| MATERIAL TO PROCESS |
----------------

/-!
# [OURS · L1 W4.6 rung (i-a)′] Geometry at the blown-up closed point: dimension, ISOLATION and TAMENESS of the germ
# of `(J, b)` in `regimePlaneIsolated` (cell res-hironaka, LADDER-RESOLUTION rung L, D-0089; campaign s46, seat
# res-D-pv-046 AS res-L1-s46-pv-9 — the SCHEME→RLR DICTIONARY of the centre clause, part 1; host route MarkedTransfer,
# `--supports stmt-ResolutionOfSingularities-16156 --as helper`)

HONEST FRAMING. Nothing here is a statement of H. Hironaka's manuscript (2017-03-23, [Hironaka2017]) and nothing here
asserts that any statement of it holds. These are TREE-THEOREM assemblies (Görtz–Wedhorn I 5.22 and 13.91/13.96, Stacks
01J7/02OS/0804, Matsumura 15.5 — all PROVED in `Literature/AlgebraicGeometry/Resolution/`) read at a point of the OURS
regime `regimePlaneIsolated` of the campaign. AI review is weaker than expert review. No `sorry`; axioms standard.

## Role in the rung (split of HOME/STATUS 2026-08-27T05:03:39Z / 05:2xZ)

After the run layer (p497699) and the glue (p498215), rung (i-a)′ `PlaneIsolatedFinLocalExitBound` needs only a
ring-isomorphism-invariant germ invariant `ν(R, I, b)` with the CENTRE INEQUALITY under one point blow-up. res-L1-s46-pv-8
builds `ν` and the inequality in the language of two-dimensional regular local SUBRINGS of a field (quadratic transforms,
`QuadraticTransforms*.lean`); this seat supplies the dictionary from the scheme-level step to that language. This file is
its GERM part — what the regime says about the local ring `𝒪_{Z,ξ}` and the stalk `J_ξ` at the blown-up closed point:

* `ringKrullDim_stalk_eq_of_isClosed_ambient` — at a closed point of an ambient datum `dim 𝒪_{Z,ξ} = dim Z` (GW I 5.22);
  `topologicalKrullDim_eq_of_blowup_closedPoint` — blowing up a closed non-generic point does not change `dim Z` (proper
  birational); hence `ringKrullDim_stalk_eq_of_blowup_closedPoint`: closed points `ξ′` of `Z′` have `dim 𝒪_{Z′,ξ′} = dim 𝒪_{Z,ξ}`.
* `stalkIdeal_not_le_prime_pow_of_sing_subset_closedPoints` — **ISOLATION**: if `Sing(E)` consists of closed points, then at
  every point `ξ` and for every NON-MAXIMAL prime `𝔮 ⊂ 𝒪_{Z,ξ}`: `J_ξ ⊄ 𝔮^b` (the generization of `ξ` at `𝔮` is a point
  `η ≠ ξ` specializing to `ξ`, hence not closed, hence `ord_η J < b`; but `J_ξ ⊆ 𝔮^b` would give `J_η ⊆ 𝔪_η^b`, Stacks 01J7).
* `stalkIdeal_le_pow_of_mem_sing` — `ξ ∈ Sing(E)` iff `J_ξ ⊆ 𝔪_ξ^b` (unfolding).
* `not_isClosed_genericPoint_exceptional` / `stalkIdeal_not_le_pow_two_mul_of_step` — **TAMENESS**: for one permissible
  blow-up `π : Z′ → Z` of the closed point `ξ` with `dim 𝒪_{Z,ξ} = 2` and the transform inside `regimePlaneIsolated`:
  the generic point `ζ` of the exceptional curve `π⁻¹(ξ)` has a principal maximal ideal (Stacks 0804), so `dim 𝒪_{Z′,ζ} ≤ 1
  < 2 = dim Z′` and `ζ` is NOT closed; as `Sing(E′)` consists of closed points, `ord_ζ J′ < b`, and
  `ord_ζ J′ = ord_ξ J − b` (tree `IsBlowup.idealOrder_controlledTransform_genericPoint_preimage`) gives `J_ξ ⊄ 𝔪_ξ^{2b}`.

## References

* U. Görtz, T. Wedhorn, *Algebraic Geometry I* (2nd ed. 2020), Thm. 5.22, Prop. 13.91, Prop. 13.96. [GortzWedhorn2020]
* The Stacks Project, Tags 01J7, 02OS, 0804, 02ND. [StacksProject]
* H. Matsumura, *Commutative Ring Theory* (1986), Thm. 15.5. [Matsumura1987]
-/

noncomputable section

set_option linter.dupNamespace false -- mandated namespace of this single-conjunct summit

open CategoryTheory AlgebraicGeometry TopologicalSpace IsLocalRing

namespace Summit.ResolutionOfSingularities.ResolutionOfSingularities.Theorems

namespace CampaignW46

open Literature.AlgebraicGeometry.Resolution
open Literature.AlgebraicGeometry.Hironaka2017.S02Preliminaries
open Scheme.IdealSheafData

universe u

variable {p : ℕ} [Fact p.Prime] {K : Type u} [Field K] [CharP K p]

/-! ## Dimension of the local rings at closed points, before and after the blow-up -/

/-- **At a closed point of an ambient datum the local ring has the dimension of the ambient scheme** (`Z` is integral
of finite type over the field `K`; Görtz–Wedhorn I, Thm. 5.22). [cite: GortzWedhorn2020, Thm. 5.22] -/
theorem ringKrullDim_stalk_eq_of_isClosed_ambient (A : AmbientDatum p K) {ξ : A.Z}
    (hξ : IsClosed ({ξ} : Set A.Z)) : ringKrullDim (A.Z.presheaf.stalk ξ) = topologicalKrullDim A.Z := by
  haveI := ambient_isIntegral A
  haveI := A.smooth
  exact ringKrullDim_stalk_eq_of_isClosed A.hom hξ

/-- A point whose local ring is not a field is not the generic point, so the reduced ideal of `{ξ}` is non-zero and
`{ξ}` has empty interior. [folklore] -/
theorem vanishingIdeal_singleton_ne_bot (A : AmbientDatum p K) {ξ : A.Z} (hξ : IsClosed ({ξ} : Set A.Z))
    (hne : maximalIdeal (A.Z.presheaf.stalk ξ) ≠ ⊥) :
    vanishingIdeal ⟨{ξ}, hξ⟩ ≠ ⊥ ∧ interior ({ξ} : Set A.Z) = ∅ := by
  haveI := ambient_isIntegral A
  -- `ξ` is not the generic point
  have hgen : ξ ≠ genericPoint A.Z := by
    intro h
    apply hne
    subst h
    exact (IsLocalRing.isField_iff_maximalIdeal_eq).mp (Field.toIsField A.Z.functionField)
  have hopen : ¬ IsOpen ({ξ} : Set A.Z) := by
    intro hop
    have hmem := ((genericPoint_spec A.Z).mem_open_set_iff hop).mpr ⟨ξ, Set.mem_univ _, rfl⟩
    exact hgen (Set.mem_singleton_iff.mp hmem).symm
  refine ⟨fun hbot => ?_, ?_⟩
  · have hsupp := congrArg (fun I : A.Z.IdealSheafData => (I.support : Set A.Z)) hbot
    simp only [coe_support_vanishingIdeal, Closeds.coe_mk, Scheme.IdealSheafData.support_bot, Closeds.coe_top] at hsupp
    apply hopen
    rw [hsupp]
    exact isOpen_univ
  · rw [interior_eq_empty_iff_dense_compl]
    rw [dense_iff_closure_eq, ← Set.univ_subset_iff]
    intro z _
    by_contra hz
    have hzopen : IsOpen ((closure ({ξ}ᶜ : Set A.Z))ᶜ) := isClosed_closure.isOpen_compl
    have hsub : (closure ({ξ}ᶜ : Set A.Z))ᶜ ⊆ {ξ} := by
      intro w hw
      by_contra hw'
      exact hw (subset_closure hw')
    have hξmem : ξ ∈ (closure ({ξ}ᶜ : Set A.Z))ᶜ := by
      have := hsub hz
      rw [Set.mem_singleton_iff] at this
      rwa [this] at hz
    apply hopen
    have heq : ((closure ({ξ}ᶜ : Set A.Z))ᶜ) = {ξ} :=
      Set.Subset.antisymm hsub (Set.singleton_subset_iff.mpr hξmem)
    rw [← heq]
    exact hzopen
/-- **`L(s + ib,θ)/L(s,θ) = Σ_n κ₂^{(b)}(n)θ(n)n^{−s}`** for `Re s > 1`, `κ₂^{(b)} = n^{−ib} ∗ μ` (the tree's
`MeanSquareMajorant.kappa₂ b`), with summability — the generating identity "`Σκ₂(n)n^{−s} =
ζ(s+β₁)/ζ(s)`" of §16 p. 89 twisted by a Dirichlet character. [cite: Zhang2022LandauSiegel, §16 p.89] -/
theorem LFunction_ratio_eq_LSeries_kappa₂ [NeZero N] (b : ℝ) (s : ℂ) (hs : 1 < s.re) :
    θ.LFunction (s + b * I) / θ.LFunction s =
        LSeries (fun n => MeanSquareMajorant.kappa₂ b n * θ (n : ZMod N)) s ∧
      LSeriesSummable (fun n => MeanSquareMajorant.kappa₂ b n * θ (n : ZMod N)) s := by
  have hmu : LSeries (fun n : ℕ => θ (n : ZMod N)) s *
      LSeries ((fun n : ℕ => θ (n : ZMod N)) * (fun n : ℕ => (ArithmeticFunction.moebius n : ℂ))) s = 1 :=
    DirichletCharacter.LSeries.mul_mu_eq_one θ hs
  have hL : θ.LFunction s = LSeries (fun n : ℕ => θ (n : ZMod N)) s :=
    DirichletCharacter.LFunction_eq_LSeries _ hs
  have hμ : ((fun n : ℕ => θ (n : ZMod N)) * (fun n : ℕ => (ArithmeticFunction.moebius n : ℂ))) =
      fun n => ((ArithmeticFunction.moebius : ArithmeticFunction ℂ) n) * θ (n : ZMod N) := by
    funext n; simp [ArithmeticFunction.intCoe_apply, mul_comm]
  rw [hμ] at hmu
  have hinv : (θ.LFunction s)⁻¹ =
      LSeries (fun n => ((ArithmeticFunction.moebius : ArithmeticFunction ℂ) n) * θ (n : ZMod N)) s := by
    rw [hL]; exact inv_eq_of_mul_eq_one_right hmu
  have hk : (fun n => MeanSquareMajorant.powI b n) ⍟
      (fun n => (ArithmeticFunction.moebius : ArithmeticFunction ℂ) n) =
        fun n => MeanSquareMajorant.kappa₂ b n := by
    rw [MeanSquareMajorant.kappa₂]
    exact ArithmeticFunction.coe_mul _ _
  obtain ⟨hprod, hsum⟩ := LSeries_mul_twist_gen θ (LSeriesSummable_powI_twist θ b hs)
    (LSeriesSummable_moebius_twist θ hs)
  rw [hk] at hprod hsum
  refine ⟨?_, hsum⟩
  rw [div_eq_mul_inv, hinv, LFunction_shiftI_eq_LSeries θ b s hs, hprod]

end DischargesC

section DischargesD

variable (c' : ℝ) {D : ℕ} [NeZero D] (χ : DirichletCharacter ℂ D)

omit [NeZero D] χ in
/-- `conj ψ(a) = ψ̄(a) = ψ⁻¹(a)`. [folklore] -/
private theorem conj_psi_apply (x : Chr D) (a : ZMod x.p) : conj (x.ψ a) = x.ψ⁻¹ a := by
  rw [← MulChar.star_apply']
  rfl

----------------

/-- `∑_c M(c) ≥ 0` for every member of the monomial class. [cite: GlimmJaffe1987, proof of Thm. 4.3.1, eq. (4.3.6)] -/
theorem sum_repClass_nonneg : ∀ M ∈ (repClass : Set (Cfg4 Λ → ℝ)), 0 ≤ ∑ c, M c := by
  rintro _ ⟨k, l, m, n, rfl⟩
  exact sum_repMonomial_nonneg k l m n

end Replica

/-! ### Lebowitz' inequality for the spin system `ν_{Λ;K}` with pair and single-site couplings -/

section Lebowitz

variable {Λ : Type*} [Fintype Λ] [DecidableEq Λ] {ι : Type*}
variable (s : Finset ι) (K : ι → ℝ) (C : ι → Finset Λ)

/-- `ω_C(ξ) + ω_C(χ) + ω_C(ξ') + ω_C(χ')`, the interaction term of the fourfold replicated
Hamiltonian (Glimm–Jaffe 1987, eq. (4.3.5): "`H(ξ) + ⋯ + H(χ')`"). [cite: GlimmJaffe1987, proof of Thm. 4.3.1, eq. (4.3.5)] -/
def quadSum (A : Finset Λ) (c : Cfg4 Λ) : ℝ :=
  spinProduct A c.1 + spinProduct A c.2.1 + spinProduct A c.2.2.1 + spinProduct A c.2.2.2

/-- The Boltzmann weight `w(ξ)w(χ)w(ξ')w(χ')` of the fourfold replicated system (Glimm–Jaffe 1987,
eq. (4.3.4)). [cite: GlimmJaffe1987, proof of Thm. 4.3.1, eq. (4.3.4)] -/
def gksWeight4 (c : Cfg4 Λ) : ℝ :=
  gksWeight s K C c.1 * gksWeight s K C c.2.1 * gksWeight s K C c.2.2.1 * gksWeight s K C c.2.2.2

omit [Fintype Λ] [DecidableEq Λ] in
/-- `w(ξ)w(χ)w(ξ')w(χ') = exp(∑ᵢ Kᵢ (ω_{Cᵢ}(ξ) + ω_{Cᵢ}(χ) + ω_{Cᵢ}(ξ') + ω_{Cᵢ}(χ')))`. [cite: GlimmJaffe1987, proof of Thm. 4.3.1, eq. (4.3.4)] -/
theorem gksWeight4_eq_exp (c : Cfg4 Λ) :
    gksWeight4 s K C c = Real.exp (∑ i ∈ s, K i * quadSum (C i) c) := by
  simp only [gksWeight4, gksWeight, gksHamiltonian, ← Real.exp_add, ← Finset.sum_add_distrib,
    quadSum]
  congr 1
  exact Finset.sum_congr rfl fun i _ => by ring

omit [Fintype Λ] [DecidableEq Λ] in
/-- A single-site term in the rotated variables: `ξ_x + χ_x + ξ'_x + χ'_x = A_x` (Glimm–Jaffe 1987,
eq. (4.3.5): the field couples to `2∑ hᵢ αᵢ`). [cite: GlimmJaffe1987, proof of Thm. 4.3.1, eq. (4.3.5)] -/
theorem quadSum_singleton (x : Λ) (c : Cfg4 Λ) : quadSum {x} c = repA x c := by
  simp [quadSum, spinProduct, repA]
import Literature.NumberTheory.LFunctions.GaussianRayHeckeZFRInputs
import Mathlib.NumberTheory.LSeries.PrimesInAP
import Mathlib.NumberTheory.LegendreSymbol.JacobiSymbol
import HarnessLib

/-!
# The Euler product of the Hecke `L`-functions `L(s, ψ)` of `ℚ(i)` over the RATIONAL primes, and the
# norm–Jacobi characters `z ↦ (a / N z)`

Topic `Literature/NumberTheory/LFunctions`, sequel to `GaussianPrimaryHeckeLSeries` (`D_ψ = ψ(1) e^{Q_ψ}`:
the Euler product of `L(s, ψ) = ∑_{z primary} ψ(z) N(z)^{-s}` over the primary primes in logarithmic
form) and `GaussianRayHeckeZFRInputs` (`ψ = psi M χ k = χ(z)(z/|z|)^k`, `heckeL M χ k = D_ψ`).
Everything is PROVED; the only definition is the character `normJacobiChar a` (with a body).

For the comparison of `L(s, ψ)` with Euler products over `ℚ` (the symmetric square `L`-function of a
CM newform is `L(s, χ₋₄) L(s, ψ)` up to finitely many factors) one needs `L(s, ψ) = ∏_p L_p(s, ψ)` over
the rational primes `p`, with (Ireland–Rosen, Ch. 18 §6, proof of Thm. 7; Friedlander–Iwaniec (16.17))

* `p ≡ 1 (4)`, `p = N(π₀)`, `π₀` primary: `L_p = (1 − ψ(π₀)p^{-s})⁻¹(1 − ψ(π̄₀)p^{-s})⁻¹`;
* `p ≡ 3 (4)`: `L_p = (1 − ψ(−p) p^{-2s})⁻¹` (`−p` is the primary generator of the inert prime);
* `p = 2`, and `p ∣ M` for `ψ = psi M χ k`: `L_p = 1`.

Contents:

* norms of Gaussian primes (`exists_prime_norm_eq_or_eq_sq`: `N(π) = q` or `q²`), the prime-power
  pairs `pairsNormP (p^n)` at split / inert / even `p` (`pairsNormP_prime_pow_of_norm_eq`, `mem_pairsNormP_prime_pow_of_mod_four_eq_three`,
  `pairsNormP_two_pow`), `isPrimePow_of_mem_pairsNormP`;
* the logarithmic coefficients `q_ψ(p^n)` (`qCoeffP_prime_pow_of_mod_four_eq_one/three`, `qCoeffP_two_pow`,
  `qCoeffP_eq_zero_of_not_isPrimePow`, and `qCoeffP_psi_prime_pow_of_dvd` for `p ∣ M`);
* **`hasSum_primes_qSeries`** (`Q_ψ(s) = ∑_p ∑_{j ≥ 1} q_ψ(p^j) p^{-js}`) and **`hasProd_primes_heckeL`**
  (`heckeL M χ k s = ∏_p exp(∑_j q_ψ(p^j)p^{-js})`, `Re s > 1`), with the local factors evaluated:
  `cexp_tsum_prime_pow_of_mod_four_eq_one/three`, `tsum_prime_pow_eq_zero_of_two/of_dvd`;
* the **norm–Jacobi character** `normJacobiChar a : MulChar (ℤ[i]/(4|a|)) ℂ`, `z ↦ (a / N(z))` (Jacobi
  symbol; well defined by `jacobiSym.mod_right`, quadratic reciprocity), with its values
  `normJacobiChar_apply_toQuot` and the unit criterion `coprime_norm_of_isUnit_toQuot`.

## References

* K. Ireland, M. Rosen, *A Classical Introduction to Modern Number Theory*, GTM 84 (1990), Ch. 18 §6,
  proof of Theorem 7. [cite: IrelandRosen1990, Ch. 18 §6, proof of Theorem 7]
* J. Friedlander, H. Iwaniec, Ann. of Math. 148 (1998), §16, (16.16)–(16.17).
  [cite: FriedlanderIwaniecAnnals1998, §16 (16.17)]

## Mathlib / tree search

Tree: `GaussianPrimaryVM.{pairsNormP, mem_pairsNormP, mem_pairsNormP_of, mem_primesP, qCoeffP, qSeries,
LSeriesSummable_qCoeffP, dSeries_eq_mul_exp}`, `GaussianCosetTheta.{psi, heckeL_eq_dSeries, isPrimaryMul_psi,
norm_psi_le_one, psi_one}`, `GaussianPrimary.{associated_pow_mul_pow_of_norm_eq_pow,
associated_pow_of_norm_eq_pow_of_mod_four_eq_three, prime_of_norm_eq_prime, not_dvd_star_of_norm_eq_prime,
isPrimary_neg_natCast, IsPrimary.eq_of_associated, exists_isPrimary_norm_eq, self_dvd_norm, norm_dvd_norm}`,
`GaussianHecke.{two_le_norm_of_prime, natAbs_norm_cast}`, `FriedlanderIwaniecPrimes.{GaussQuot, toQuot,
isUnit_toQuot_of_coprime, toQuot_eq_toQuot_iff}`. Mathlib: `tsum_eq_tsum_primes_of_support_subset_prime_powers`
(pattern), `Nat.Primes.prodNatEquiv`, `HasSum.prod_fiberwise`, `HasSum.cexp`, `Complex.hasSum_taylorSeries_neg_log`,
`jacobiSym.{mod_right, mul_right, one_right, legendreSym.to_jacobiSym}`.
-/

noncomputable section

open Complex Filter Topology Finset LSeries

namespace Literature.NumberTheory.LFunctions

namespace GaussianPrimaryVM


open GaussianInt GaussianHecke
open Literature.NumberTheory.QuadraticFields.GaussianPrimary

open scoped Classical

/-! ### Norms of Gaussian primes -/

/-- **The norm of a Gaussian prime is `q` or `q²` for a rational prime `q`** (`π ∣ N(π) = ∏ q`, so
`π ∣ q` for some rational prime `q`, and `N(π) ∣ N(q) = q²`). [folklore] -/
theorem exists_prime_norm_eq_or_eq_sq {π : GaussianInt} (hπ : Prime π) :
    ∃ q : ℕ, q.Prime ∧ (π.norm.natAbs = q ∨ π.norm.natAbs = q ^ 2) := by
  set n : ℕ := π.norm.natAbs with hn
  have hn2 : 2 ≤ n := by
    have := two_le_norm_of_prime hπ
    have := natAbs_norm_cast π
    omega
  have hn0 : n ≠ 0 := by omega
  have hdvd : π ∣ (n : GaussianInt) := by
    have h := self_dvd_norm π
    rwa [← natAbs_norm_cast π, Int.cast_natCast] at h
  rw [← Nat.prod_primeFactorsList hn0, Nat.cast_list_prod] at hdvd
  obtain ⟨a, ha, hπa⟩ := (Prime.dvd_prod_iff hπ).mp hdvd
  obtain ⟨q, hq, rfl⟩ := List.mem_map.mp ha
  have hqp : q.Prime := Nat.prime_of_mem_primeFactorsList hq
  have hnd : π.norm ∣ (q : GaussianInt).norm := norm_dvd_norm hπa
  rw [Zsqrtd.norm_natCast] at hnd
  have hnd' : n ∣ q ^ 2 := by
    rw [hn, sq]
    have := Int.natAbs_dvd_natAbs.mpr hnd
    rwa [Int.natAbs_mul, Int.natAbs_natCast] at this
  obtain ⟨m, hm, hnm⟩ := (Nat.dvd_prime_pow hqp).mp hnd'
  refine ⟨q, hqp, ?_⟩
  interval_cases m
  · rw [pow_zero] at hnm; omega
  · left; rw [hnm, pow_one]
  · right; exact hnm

----------------

| TASK STATEMENT |
In the entries above, the lines between the one holding "obtain ⟨a, ha, hπa⟩" and the one holding "have hnd' : n ∣ q ^ 2 := by", inclusive, are to be printed exactly as written, and those alone.

| RESPONSE TO THIS EXERCISE |
  obtain ⟨a, ha, hπa⟩ := (Prime.dvd_prod_iff hπ).mp hdvd
  obtain ⟨q, hq, rfl⟩ := List.mem_map.mp ha
  have hqp : q.Prime := Nat.prime_of_mem_primeFactorsList hq
  have hnd : π.norm ∣ (q : GaussianInt).norm := norm_dvd_norm hπa
  rw [Zsqrtd.norm_natCast] at hnd
  have hnd' : n ∣ q ^ 2 := by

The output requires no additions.